**WORK TO BE COMPLETED**
Nothing is needed except the lines below that run from the one with "label of the" through the one with "obtain ⟨t, ⟨htlo, hthi⟩, ht⟩ := hy", repeated exactly.

**DATA**
+ + + + + + +

import Summits.QuantumFields.YangMills.Theorems.BalabanUVNodesN07ShearSizeTopBox
import Literature.MathematicalPhysics.QuantumFieldTheory.Balaban1983to89.BlockAveragingPlaquetteBound
import Literature.MathematicalPhysics.QuantumFieldTheory.Balaban1983to89.T4ReflectionConeSharp
import Literature.MathematicalPhysics.QuantumFieldTheory.Balaban1983to89.Node00.TorusCoverLevels
import HarnessLib

/-!
# N07 [B11] (= [15] = [Balaban1985Variational]) Sect. F — [3] PROP. 1 FOR THE (0.4) AVERAGING OF RECORD WITH THE **TIGHT HULL**: the coarse plaquette of `Ū = M(U)` is small
# as soon as the plaquettes of `U` with all four corners in the FOUR CORNER BLOCKS of the coarse plaquette are small — print's «it is a local result; the bound depends on bounds
# for V(∂p) − 1 on Δ(p′)» (p. 25) with `Δ(p′)` = the union of the blocks of the vertices of `p′`, for Bałaban's (0.3)–(0.4) average on the torus (crude constant)

Cell `pub-ymgap`, seat `pub-ymgap-dag-n07-e` g24 (FAN-OUT §N07 row s3; LANE OWNER of the K0 road), MODULE 68 — the analytic letter of the chart lane's item (C1a) (OUTWARD-MEET-EDITION-SPEC
§10: the `δ̂`-supplier of MODULE 62 `…N07NormalisationTopRows` needs «(7) for V» on the WHOLE top box, and on the dent ∕ ring outside `Ω_j` the level-`j` plaquettes of `M^j U` are
ONCE-AVERAGED level-`(j−1)` data, [15] (13)).  `--kind proof --supports stmt-QuantumFields-20541 --as helper` (K0⁷); count-neutral; def-free.
[3] = [Balaban1985Averaging]; [I] = [Balaban1987RG1]; [15] = [Balaban1985Variational]; [4] = [Balaban1984PropagatorsII].

WHY A NEW LOCALITY.  The tree holds [3] Prop. 1 for the averaging of record `blockAvg expMeanLogSU` GLOBALLY (`BlockAveragingPlaquetteBound.dist1_plaqHol_avgFun_lt`, `PlaqSmall a U` on the
whole torus; dag-n21-c's sharp `BlockAveragingEMLProp2`) and LOCALLY with a WALK HULL of radius `(d+3)L + 2` ∕ `(d+4)L + 2` fine sites around the block centre
(`N20LCSAvgDomination.dist1_plaqHol_avgFun_le_loc`, `N21LocalAveragedRegularity.dist1_plaqHol_avgFun_lt_sharp_of_plaqSmallOn`) — several blocks BEYOND the four blocks the average actually
reads (two-block locality `T4ReflectionConeSharp.avgFun_congr₂`).  For (C1a) the hull must NOT leave the four corner blocks: a dent plaquette of the chart's top box sits next to `Ω_j^{(j)}`,
under whose blocks the level-`(j−1)` averages are NOT data (the record leaves `M^{j−1}U` free under `Ω_j`), so a walk hull reaching into them would mix an ε-type letter into `δ̂` (not
budgetable, SPEC §10).  THIS FILE proves the tight-hull form by an AXIAL EXTENSION instead of re-running the Stokes calculus: put `U` in pv26's axial gauge `h` on the `2L`-box `R` of the
four corner blocks (`T4AxialGaugeSmallField.axialGauge`; every box bond of `U^h` is within `(d−1)(2L−1)·a` of `1` by the torus non-abelian Poincaré lemma
`dist1_gaugeAct_axialGauge_le_of_mem_boxBonds`), extend `U^h|_R` by `1` off the box bonds — a configuration `U♭` on the WHOLE torus all of whose plaquettes are within `4(d−1)(2L−1)·a` of `1`
— apply the GLOBAL crude Prop. 1 to `U♭`, and come back: `Ū♭(∂p′) = \overline{U^h}(∂p′)` by two-block locality (the bonds with both ends in the blocks of `p′`'s vertices are box bonds:
§1's blow-down dictionary + dag-n07-w6's `mem_boxBonds_of_ends_mem_box`), `\overline{U^h} = (Ū)^{h∘emb}` by covariance (`avgFun_covariant`), and `|·(∂p′) − 1|` is gauge invariant.

WHAT IS PROVED (sorry-free; no definition; axioms standard; generic `P : Params`, level `m` in the standing range `m + 1 ≤ P.m + P.K`, group `SU(n)`).
§1 `castSite_eq_coverAt` (`rfl` dictionary) · ★ `mem_blowDown_of_blockOf_mem_box` (converse of dag-n07-w6's `blockOf_mem_box_of_mem_blowDown`: a fine site whose BLOCK lies in the coarse
integer box `[lo′, hi′]` lies in the blow-down box `[L·lo′, L·hi′ + (L−1)]` — no non-wrapping needed) · `corner_mem_box₂` (the four vertices of `p′ = ⟨castSite x, μ, ν⟩` lie in `castSite '' [x, x + e_μ + e_ν]`).
§2 `dist1_plaqHol_le_of_bonds` (a plaquette of bond variables each within `τ` of `1` is within `4τ` of `1`) · ★★ `dist1_plaqHol_extendOne_gaugeAct_axialGauge_le` (every plaquette of the axial
extension `U♭` is within `4(d−1)·n·a` of `1`) · `dist1_plaqHol_gaugeAct_eq` (`|U^u(∂q) − 1| = |U(∂q) − 1|`, re-derived).
§3 ★★★ `dist1_plaqHol_avgFun_lt_of_cornerBlocks`: for `0 < a`, `2L < N_m` (the `2L`-box does not wrap) and the crude guard `(((d+2)L)²∕4)·((4(d−1)(2L−1) + 1)·a) < δ_n`: if every level-`m`
plaquette with lower corner `z`, `L·x ≤ z`, `z + e_κ + e_λ ≤ L·(x + e_μ + e_ν) + (L−1)` (all four corners in the four corner blocks of `p′ = ⟨castSite x, μ, ν⟩`) is within `a` of `1`, then
`|Ū(∂p′) − 1| < (L² + 6((d+2)L)²)·(4(d−1)(2L−1) + 1)·a` for `Ū = avgFun expMeanLogSU U` — the averaging of record (`Node00.avOfRecord = blockAvg expMeanLogSU`); ★★★ `dist1_plaqHol_avOfRecord_lt_of_cornerBlocks`
(the same read on `(avOfRecord F N K m).avg`).

HONEST SCOPE.  Count-neutral lattice gauge algebra on ONE configuration; a CRUDE constant (the printed `L²α₀ + C₀(L²α₀)²` of (51) is not reproduced — the axial detour costs a factor
`≈ 4(d−1)(2L−1)`; enough for (C1a), whose letter only has to be δ-LINEAR); nothing of [15]∕[3]∕[4] beyond the cited bookkeeping asserted; (C1a) itself (which top-box plaquettes are data,
which are averaged data) is the NEXT module; HS3NORM ∕ HCHART-MEET-NORM ∕ `δ̂` stay displayed; K0⁷ ∕ K1⁹ NOT closed; N07 NOT discharged; counts unmoved (typed 28∕28 · discharged 5∕27); one finite
𝕋⁴ programme at fixed ε — the route closes the conditional finite-𝕋⁴ rung `BalabanLadder.UV` ONLY; the YM mass gap (Clay) is NOT proved by any of this; nothing continuum ∕ ℝ⁴ ∕ OS.  No `sorry`,
no `def`, no `instance`, no `notation`.  RELATED, NOT DUPLICATED (BY NAME): `BlockAveragingPlaquetteBound.dist1_plaqHol_avgFun_lt` (global), `N20LCSAvgDomination.dist1_plaqHol_avgFun_le_loc` ∕
`N21LocalAveragedRegularity.dist1_plaqHol_avgFun_lt_sharp_of_plaqSmallOn` (walk hulls), `T4ReflectionConeSharp.avgFun_congr₂`, `BlockAveraging.avgFun_covariant`,
`T4AxialGaugeSmallField.dist1_gaugeAct_axialGauge_le_of_mem_boxBonds`, dag-n07-w6 `N07ShearSizeTopBox.mem_boxBonds_of_ends_mem_box` ∕ `N07DataDownTheTowerBlowDown.blockOf_mem_box_of_mem_blowDown`,
n07-e MODULE 38 `TorusCoverLevels.blockOf_coverAt ∕ coverAt_add_period ∕ coverAt_valLift`.

References: [3] Prop. 1 (51) pp. 25–26 («it is a local result … on Δ(p′)»), (42)–(44) pp. 23–24; [I] (0.3)–(0.4) p. 253; [15] (13) p. 280, (147) p. 301, (160) p. 303; [4] (1.7) p. 18.
-/

set_option autoImplicit false

noncomputable section
open scoped BigOperators Matrix.Norms.L2Operator

namespace Summit.QuantumFields.YangMills.BalabanUVNodes.N07AveragedPlaquetteCornerBlocks

open Literature.MathematicalPhysics.QuantumFieldTheory.Balaban1983to89
open Literature.MathematicalPhysics.QuantumFieldTheory.Balaban1983to89.Node00
open T4Continuum
open T4AxialGaugeSmallField (castSite castSite_apply castSite_add_e boxBonds boxPlaqs axialGauge dist1_gaugeAct_axialGauge_le_of_mem_boxBonds)
open B7Prop1Explicit (e e_apply)
open GaugeField (gaugeAct plaqHol)
open ExpMeanLog (expMeanLogSU deltaSU)
open BlockAveraging (avgFun avgFun_covariant blockAvg_avg)
open Summit.QuantumFields.YangMills.BalabanUVNodes.N07ShearSizeTopBox (mem_boxBonds_of_ends_mem_box)
open Literature.MathematicalPhysics.QuantumLattice (blockMap)

variable {P : Params} {m : ℕ}

/-! ## §1  The blow-down dictionary: a fine site whose block lies in a coarse box lies in the blow-down box -/

section Geometry

/-- pv26's `castSite` IS MODULE 38's level cover `coverAt` (`rfl`). [cite: Balaban1987RG1, (0.1) p.251 (bookkeeping)] -/
theorem castSite_eq_coverAt (j : ℕ) (z : Fin P.d → ℤ) : (castSite z : Site P j) = coverAt P j z := rfl

/-- ★ **A FINE SITE WHOSE BLOCK LIES IN THE COARSE BOX `[lo′, hi′]` LIES IN THE BLOW-DOWN BOX `[L·lo′, L·hi′ + (L − 1)]`** (standing range; no non-wrapping hypothesis: the label of the
block is corrected by a period of `T^{(m+1)}`, i.e. the fine label by a period of `T^{(m)}`, `N_m = N_{m+1}·L`). Converse of dag-n07-w6's `blockOf_mem_box_of_mem_blowDown`.
[cite: Balaban1987RG1, (0.1)–(0.3) pp.251–252; Balaban1985RegularSpaces, p.98 («□_j is a sum of the big blocks»)] -/
theorem mem_blowDown_of_blockOf_mem_box (hm : m + 1 ≤ P.m + P.K) {lo' hi' : Fin P.d → ℤ} {y : Site P m}
    (hy : blockOf y ∈ (castSite '' Set.Icc lo' hi' : Set (Site P (m + 1)))) :
    y ∈ (castSite '' Set.Icc (fun i => (P.L : ℤ) * lo' i) (fun i => (P.L : ℤ) * hi' i + ((P.L : ℤ) - 1)) : Set (Site P m)) := by
  obtain ⟨t, ⟨htlo, hthi⟩, ht⟩ := hy
  have hL0 : (0 : ℤ) < P.L := by exact_mod_cast P.L_pos
  -- the label vector of `y` and its block label
  set s : Fin P.d → ℤ := fun μ => ((y μ).val : ℤ) with hs
  have hys : (castSite s : Site P m) = y := coverAt_valLift m y
  have hblk : blockOf y = (castSite (blockMap P.L s) : Site P (m + 1)) := by
    rw [← hys]; exact blockOf_coverAt hm s
  -- `⌊s∕L⌋ ≡ t` modulo `N_{m+1}`: correct `s` by the corresponding period of `T^{(m)}`
  have hdvd : ∀ μ, ((P.sitesPerDir (m + 1) : ℕ) : ℤ) ∣ t μ - s μ / (P.L : ℤ) := by
    have := (coverAt_eq_coverAt_iff (P := P) (m + 1) (blockMap P.L s) t).1 (hblk.symm.trans ht.symm)
    intro μ
    have h := this μ
    simpa [blockMap] using h
  choose q hq using hdvd
  set s' : Fin P.d → ℤ := s + fun μ => ((P.sitesPerDir m : ℕ) : ℤ) * q μ with hs'
  have hNm : ((P.sitesPerDir m : ℕ) : ℤ) = ((P.sitesPerDir (m + 1) : ℕ) : ℤ) * (P.L : ℤ) := by
    rw [P.sitesPerDir_eq_mul_succ hm]; push_cast; ring
  have hdiv : ∀ μ, s' μ / (P.L : ℤ) = t μ := by
    intro μ
    have e1 : s' μ = s μ + (((P.sitesPerDir (m + 1) : ℕ) : ℤ) * q μ) * (P.L : ℤ) := by
      simp only [hs', Pi.add_apply, hNm]; ring
    rw [e1, Int.add_mul_ediv_right _ _ hL0.ne']
    have := hq μ
    linarith
  refine ⟨s', ⟨fun μ => ?_, fun μ => ?_⟩, ?_⟩
  · -- `L·lo′ ≤ s′`: from `L·⌊s′∕L⌋ ≤ s′` and `lo′ ≤ t = ⌊s′∕L⌋`
    have h1 := Int.ediv_mul_le (s' μ) hL0.ne'
    rw [hdiv μ] at h1
    have h2 : (P.L : ℤ) * lo' μ ≤ (P.L : ℤ) * t μ := mul_le_mul_of_nonneg_left (htlo μ) hL0.le
    simp only
    linarith
  · -- `s′ ≤ L·hi′ + (L−1)`: from `s′ < L·(⌊s′∕L⌋ + 1)`
    have h1 := Int.lt_ediv_add_one_mul_self (s' μ) hL0
    rw [hdiv μ] at h1
    have h2 : (P.L : ℤ) * t μ ≤ (P.L : ℤ) * hi' μ := mul_le_mul_of_nonneg_left (hthi μ) hL0.le
    simp only
    linarith
  · -- the corrected label still names `y`
    rw [← hys, castSite_eq_coverAt, castSite_eq_coverAt, hs']
    exact coverAt_add_period m s q

/-- The four vertices of the coarse plaquette `⟨castSite x, μ, ν⟩` lie in `castSite '' [x, x + e_μ + e_ν]`. [cite: Balaban1985Averaging, p.25 («Δ(p′)»; bookkeeping)] -/
theorem corner_mem_box₂ {j : ℕ} (x : Fin P.d → ℤ) {μ ν : Fin P.d} (y : Site P j)
    (hy : y = castSite x ∨ y = (castSite x : Site P j).shift μ ∨ y = (castSite x : Site P j).shift ν ∨ y = ((castSite x : Site P j).shift μ).shift ν) :
    y ∈ (castSite '' Set.Icc x (x + e μ + e ν) : Set (Site P j)) := by
  have h0 : ∀ κ, (0 : ℤ) ≤ e μ κ := fun κ => by rw [e_apply]; split_ifs <;> norm_num
  have h1 : ∀ κ, (0 : ℤ) ≤ e ν κ := fun κ => by rw [e_apply]; split_ifs <;> norm_num
  rcases hy with rfl | rfl | rfl | rfl
  · exact ⟨x, ⟨le_rfl, fun κ => by simp only [Pi.add_apply]; linarith [h0 κ, h1 κ]⟩, rfl⟩
  · exact ⟨x + e μ, ⟨fun κ => by simp only [Pi.add_apply]; linarith [h0 κ], fun κ => by simp only [Pi.add_apply]; linarith [h1 κ]⟩, castSite_add_e x μ⟩
  · exact ⟨x + e ν, ⟨fun κ => by simp only [Pi.add_apply]; linarith [h1 κ], fun κ => by simp only [Pi.add_apply]; linarith [h0 κ]⟩, castSite_add_e x ν⟩
  · refine ⟨x + e μ + e ν, ⟨fun κ => by simp only [Pi.add_apply]; linarith [h0 κ, h1 κ], le_rfl⟩, ?_⟩
    rw [castSite_add_e, castSite_add_e]

end Geometry

/-! ## §2  The axial extension `U♭`: `U^h` on the box bonds, `1` elsewhere — plaquette-small on the whole torus -/

section Extension

variable {G : Type*} [GaugeGroup G]

/-- A plaquette of bond variables each within `τ` of `1` is within `4τ` of `1` (`|gh − 1| ≤ |g − 1| + |h − 1|`, `|g⁻¹ − 1| = |g − 1|`). [cite: Balaban1985Averaging, (44) p.24 (bookkeeping)] -/
theorem dist1_plaqHol_le_of_bonds {j : ℕ} (U : GaugeField P j G) {τ : ℝ} (hU : ∀ b, dist1 (U b) ≤ τ) (q : Plaq P j) : dist1 (plaqHol U q) ≤ 4 * τ := by
  unfold GaugeField.plaqHol
  have h1 := hU ⟨q.src, q.μ⟩
  have h2 := hU ⟨q.src.shift q.μ, q.ν⟩
  have h3 : dist1 (U ⟨q.src.shift q.ν, q.μ⟩)⁻¹ ≤ τ := by rw [GaugeGroup.dist1_inv]; exact hU _
  have h4 : dist1 (U ⟨q.src, q.ν⟩)⁻¹ ≤ τ := by rw [GaugeGroup.dist1_inv]; exact hU _
  calc dist1 (U ⟨q.src, q.μ⟩ * U ⟨q.src.shift q.μ, q.ν⟩ * (U ⟨q.src.shift q.ν, q.μ⟩)⁻¹ * (U ⟨q.src, q.ν⟩)⁻¹)
      ≤ dist1 (U ⟨q.src, q.μ⟩ * U ⟨q.src.shift q.μ, q.ν⟩ * (U ⟨q.src.shift q.ν, q.μ⟩)⁻¹) + dist1 (U ⟨q.src, q.ν⟩)⁻¹ := GaugeGroup.dist1_mul_le _ _
    _ ≤ dist1 (U ⟨q.src, q.μ⟩ * U ⟨q.src.shift q.μ, q.ν⟩) + dist1 (U ⟨q.src.shift q.ν, q.μ⟩)⁻¹ + dist1 (U ⟨q.src, q.ν⟩)⁻¹ := by
        gcongr; exact GaugeGroup.dist1_mul_le _ _
    _ ≤ dist1 (U ⟨q.src, q.μ⟩) + dist1 (U ⟨q.src.shift q.μ, q.ν⟩) + dist1 (U ⟨q.src.shift q.ν, q.μ⟩)⁻¹ + dist1 (U ⟨q.src, q.ν⟩)⁻¹ := by
        gcongr; exact GaugeGroup.dist1_mul_le _ _
    _ ≤ τ + τ + τ + τ := by gcongr
    _ = 4 * τ := by ring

+ + + + + + +

**TASK RESPONSE**
/-- ★ **A FINE SITE WHOSE BLOCK LIES IN THE COARSE BOX `[lo′, hi′]` LIES IN THE BLOW-DOWN BOX `[L·lo′, L·hi′ + (L − 1)]`** (standing range; no non-wrapping hypothesis: the label of the
block is corrected by a period of `T^{(m+1)}`, i.e. the fine label by a period of `T^{(m)}`, `N_m = N_{m+1}·L`). Converse of dag-n07-w6's `blockOf_mem_box_of_mem_blowDown`.
[cite: Balaban1987RG1, (0.1)–(0.3) pp.251–252; Balaban1985RegularSpaces, p.98 («□_j is a sum of the big blocks»)] -/
theorem mem_blowDown_of_blockOf_mem_box (hm : m + 1 ≤ P.m + P.K) {lo' hi' : Fin P.d → ℤ} {y : Site P m}
    (hy : blockOf y ∈ (castSite '' Set.Icc lo' hi' : Set (Site P (m + 1)))) :
    y ∈ (castSite '' Set.Icc (fun i => (P.L : ℤ) * lo' i) (fun i => (P.L : ℤ) * hi' i + ((P.L : ℤ) - 1)) : Set (Site P m)) := by
  obtain ⟨t, ⟨htlo, hthi⟩, ht⟩ := hy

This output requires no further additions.